Dataset entries:
-- Opening Marker --

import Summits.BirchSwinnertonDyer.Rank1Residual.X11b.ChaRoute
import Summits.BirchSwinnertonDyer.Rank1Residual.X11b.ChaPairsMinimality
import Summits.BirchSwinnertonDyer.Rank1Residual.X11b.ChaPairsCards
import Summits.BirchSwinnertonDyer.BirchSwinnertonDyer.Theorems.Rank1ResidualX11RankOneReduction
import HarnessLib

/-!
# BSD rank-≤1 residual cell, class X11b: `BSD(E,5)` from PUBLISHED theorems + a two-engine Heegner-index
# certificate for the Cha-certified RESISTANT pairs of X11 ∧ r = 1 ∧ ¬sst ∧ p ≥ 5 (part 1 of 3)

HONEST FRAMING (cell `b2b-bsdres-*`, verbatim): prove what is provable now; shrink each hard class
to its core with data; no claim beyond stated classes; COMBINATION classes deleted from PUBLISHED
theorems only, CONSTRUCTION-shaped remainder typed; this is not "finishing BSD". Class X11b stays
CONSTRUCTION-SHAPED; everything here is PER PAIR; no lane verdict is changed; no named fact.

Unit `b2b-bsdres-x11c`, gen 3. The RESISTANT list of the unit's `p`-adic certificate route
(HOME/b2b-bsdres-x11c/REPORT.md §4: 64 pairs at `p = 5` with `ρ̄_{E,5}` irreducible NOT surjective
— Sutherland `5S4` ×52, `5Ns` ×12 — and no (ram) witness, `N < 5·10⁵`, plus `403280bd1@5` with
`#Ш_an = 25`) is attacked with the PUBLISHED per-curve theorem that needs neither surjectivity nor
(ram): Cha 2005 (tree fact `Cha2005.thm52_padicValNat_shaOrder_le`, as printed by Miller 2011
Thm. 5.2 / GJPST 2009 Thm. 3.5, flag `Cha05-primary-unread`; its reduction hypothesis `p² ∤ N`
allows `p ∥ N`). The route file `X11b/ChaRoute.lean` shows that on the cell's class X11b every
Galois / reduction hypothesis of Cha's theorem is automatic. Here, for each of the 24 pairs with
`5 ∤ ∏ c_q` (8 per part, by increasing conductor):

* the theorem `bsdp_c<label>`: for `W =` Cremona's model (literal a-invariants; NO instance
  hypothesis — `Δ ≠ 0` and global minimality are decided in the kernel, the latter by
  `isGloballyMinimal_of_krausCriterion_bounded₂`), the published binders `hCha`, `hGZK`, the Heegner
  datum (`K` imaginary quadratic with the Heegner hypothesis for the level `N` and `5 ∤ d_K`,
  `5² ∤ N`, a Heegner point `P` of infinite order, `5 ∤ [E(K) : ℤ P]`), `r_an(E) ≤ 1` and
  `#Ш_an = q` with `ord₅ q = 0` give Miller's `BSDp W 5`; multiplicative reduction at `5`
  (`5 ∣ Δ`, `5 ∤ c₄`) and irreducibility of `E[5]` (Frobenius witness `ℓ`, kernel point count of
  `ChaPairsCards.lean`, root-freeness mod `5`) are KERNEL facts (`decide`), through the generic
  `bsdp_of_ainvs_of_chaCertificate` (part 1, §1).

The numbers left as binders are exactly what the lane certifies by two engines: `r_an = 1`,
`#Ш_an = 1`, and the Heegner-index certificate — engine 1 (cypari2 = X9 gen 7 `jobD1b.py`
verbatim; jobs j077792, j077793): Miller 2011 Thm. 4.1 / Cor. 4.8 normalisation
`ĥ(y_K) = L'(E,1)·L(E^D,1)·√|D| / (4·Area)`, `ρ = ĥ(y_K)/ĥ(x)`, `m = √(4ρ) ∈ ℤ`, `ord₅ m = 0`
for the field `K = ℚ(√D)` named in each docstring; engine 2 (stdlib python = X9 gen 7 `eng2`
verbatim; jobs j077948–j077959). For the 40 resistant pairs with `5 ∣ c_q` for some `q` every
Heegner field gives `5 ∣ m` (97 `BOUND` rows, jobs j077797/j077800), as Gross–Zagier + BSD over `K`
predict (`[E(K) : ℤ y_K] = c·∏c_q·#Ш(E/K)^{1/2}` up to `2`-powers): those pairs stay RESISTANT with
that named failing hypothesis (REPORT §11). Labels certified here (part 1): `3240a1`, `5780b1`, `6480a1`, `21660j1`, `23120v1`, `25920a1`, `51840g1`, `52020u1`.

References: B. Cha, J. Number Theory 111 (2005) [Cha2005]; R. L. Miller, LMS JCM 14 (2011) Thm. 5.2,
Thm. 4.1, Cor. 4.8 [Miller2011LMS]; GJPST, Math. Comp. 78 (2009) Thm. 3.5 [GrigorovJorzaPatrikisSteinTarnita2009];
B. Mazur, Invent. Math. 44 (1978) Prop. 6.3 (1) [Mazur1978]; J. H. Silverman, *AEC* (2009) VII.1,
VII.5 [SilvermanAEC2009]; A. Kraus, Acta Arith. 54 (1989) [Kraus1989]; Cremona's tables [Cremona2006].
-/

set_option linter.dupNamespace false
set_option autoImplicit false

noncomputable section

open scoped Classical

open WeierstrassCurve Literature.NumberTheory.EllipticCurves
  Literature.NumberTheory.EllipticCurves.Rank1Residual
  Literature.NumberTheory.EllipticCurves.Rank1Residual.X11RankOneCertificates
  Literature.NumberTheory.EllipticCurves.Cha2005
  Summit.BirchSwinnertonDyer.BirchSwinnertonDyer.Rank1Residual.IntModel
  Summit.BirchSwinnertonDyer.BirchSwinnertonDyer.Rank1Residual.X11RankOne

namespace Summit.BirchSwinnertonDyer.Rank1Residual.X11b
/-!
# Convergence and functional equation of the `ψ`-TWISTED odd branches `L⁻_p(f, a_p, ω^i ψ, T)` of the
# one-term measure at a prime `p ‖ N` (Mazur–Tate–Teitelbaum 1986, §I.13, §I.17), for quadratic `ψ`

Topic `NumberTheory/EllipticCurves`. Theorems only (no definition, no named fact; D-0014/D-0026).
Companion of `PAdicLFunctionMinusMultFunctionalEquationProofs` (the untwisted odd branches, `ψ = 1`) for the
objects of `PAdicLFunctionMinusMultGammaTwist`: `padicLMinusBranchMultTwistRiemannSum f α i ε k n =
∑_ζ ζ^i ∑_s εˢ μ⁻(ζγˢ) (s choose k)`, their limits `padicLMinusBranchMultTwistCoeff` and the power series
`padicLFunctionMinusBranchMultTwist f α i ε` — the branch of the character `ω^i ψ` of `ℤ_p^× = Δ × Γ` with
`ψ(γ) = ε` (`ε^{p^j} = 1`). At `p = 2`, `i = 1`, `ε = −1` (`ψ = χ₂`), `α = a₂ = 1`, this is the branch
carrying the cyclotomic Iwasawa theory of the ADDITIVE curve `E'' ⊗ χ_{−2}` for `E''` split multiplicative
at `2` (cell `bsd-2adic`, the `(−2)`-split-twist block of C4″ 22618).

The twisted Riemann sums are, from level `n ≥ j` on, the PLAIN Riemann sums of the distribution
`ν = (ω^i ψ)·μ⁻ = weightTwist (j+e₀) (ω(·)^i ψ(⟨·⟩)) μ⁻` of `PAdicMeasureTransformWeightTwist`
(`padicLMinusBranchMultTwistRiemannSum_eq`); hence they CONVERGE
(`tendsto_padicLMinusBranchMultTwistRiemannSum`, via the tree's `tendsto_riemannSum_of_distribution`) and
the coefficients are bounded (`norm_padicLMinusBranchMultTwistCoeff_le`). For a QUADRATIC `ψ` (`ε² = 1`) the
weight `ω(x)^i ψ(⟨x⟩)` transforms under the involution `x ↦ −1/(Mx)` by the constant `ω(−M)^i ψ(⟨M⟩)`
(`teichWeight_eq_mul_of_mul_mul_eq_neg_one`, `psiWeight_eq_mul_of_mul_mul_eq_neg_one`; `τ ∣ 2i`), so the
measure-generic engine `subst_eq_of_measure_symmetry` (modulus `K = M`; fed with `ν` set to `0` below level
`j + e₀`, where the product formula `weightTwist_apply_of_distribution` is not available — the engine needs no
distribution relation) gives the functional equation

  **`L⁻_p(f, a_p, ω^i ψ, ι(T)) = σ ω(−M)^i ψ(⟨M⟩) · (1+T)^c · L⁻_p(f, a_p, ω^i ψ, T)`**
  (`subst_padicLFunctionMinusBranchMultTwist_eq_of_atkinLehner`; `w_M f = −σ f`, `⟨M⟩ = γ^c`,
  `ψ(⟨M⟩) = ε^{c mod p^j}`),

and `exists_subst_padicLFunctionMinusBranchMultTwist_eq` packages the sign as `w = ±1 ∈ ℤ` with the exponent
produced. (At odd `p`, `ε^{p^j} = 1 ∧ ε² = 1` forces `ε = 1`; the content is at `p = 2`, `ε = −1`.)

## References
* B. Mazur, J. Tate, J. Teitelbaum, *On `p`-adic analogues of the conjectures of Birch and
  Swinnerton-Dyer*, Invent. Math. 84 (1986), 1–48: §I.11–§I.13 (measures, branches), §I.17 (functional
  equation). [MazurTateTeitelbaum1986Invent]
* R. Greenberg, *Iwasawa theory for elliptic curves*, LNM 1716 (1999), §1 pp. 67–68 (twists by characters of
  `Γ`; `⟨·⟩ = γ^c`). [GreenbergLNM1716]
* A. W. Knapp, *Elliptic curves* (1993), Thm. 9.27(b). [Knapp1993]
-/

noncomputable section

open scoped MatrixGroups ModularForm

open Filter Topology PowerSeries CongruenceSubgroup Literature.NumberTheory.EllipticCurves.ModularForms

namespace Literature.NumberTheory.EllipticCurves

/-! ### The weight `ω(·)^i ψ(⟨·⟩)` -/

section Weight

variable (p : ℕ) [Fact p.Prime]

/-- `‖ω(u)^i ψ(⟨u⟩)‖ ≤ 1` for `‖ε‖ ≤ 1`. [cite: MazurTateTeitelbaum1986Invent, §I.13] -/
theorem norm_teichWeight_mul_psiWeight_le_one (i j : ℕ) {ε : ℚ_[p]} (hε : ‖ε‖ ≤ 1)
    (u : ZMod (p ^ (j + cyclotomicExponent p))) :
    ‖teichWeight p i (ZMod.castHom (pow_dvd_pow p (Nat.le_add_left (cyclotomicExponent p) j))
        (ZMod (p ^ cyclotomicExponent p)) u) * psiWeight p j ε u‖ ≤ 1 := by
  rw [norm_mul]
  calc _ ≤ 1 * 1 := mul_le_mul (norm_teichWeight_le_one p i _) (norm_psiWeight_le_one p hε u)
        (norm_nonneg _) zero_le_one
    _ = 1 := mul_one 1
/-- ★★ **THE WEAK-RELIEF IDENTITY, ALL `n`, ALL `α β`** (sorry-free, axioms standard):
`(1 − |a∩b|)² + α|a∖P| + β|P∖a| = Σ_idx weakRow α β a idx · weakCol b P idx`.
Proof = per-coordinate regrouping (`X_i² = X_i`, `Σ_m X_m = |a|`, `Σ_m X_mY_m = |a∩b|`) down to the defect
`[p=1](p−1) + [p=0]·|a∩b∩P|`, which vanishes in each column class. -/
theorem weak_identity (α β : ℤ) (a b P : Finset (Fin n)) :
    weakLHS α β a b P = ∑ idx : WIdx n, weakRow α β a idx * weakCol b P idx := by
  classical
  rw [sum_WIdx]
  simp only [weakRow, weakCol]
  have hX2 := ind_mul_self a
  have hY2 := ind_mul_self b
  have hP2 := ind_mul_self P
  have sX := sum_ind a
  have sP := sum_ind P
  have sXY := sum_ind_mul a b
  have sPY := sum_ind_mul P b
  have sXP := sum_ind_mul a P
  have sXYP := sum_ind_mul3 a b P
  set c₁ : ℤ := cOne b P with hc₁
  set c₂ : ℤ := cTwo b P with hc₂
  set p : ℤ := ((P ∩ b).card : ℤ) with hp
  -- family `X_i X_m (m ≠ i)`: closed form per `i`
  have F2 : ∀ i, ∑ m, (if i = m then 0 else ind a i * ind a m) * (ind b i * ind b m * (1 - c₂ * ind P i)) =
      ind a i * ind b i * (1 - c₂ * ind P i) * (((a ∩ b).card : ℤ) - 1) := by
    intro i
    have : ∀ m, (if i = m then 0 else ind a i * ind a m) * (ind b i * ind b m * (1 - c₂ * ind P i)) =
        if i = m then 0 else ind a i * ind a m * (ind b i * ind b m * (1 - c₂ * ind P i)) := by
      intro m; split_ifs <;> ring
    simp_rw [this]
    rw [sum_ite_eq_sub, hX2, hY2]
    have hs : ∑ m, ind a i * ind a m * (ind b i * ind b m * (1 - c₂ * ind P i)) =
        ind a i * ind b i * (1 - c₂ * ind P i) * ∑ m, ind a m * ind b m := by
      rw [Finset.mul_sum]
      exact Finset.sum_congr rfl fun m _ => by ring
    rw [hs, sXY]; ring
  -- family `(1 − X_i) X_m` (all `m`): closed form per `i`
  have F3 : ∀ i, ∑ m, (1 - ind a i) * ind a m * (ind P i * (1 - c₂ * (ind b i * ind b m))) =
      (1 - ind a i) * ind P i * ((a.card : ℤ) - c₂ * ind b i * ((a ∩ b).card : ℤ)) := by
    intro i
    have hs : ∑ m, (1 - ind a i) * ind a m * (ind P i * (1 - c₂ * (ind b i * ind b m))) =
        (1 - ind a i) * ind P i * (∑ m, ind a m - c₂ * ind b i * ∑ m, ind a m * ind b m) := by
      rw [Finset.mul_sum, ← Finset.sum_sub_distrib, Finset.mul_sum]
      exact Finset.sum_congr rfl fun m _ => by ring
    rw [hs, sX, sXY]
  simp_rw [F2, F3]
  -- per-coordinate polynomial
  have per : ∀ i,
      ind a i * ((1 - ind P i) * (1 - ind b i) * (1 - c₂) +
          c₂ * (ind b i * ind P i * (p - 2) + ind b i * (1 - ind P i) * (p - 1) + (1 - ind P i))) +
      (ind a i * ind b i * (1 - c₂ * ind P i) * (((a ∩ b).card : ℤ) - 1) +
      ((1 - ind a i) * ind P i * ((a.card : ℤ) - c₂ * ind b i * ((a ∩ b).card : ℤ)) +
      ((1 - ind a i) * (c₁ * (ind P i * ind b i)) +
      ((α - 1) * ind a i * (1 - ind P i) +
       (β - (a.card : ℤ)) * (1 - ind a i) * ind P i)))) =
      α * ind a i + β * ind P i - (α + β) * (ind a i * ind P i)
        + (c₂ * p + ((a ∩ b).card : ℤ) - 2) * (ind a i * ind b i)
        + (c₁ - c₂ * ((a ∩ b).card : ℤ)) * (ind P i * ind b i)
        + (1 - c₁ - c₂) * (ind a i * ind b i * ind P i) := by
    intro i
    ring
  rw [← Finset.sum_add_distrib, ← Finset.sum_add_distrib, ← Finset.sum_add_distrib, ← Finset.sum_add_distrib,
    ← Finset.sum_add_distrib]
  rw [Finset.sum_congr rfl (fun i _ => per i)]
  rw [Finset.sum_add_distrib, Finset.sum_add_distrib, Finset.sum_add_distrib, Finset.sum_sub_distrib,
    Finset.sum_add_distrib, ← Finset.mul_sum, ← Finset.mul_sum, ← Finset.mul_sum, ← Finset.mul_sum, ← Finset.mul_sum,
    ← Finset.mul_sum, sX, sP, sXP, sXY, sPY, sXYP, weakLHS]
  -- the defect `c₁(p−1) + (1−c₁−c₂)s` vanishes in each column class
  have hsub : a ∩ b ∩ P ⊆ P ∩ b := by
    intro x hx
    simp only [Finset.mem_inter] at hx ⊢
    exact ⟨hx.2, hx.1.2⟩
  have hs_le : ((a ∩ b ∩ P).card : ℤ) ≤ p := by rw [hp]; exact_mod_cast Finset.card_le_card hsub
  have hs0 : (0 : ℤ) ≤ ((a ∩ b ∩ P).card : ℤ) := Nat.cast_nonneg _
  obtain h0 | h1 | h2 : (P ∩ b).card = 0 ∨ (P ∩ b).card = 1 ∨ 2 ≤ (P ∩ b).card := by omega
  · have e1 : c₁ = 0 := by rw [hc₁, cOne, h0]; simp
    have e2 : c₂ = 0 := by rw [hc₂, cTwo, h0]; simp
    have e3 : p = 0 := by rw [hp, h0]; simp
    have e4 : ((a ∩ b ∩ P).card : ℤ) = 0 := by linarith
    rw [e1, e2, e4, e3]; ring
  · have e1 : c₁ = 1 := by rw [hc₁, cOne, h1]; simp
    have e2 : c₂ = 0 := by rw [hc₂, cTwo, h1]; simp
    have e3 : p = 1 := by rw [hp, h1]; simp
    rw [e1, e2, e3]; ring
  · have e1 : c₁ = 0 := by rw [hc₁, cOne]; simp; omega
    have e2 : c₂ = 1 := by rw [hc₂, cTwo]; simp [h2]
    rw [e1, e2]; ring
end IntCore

-- Closing Marker --

Assignment
Please copy the lines above from the line with "have F3 : ∀" up to and including the line with "sPY, sXYP, weakLHS]", exactly as written and with nothing else.

Output of the exercise
  have F3 : ∀ i, ∑ m, (1 - ind a i) * ind a m * (ind P i * (1 - c₂ * (ind b i * ind b m))) =
      (1 - ind a i) * ind P i * ((a.card : ℤ) - c₂ * ind b i * ((a ∩ b).card : ℤ)) := by
    intro i
    have hs : ∑ m, (1 - ind a i) * ind a m * (ind P i * (1 - c₂ * (ind b i * ind b m))) =
        (1 - ind a i) * ind P i * (∑ m, ind a m - c₂ * ind b i * ∑ m, ind a m * ind b m) := by
      rw [Finset.mul_sum, ← Finset.sum_sub_distrib, Finset.mul_sum]
      exact Finset.sum_congr rfl fun m _ => by ring
    rw [hs, sX, sXY]
  simp_rw [F2, F3]
  -- per-coordinate polynomial
  have per : ∀ i,
      ind a i * ((1 - ind P i) * (1 - ind b i) * (1 - c₂) +
          c₂ * (ind b i * ind P i * (p - 2) + ind b i * (1 - ind P i) * (p - 1) + (1 - ind P i))) +
      (ind a i * ind b i * (1 - c₂ * ind P i) * (((a ∩ b).card : ℤ) - 1) +
      ((1 - ind a i) * ind P i * ((a.card : ℤ) - c₂ * ind b i * ((a ∩ b).card : ℤ)) +
      ((1 - ind a i) * (c₁ * (ind P i * ind b i)) +
      ((α - 1) * ind a i * (1 - ind P i) +
       (β - (a.card : ℤ)) * (1 - ind a i) * ind P i)))) =
      α * ind a i + β * ind P i - (α + β) * (ind a i * ind P i)
        + (c₂ * p + ((a ∩ b).card : ℤ) - 2) * (ind a i * ind b i)
        + (c₁ - c₂ * ((a ∩ b).card : ℤ)) * (ind P i * ind b i)
        + (1 - c₁ - c₂) * (ind a i * ind b i * ind P i) := by
    intro i
    ring
  rw [← Finset.sum_add_distrib, ← Finset.sum_add_distrib, ← Finset.sum_add_distrib, ← Finset.sum_add_distrib,
    ← Finset.sum_add_distrib]
  rw [Finset.sum_congr rfl (fun i _ => per i)]
  rw [Finset.sum_add_distrib, Finset.sum_add_distrib, Finset.sum_add_distrib, Finset.sum_sub_distrib,
    Finset.sum_add_distrib, ← Finset.mul_sum, ← Finset.mul_sum, ← Finset.mul_sum, ← Finset.mul_sum, ← Finset.mul_sum,
    ← Finset.mul_sum, sX, sP, sXP, sXY, sPY, sXYP, weakLHS]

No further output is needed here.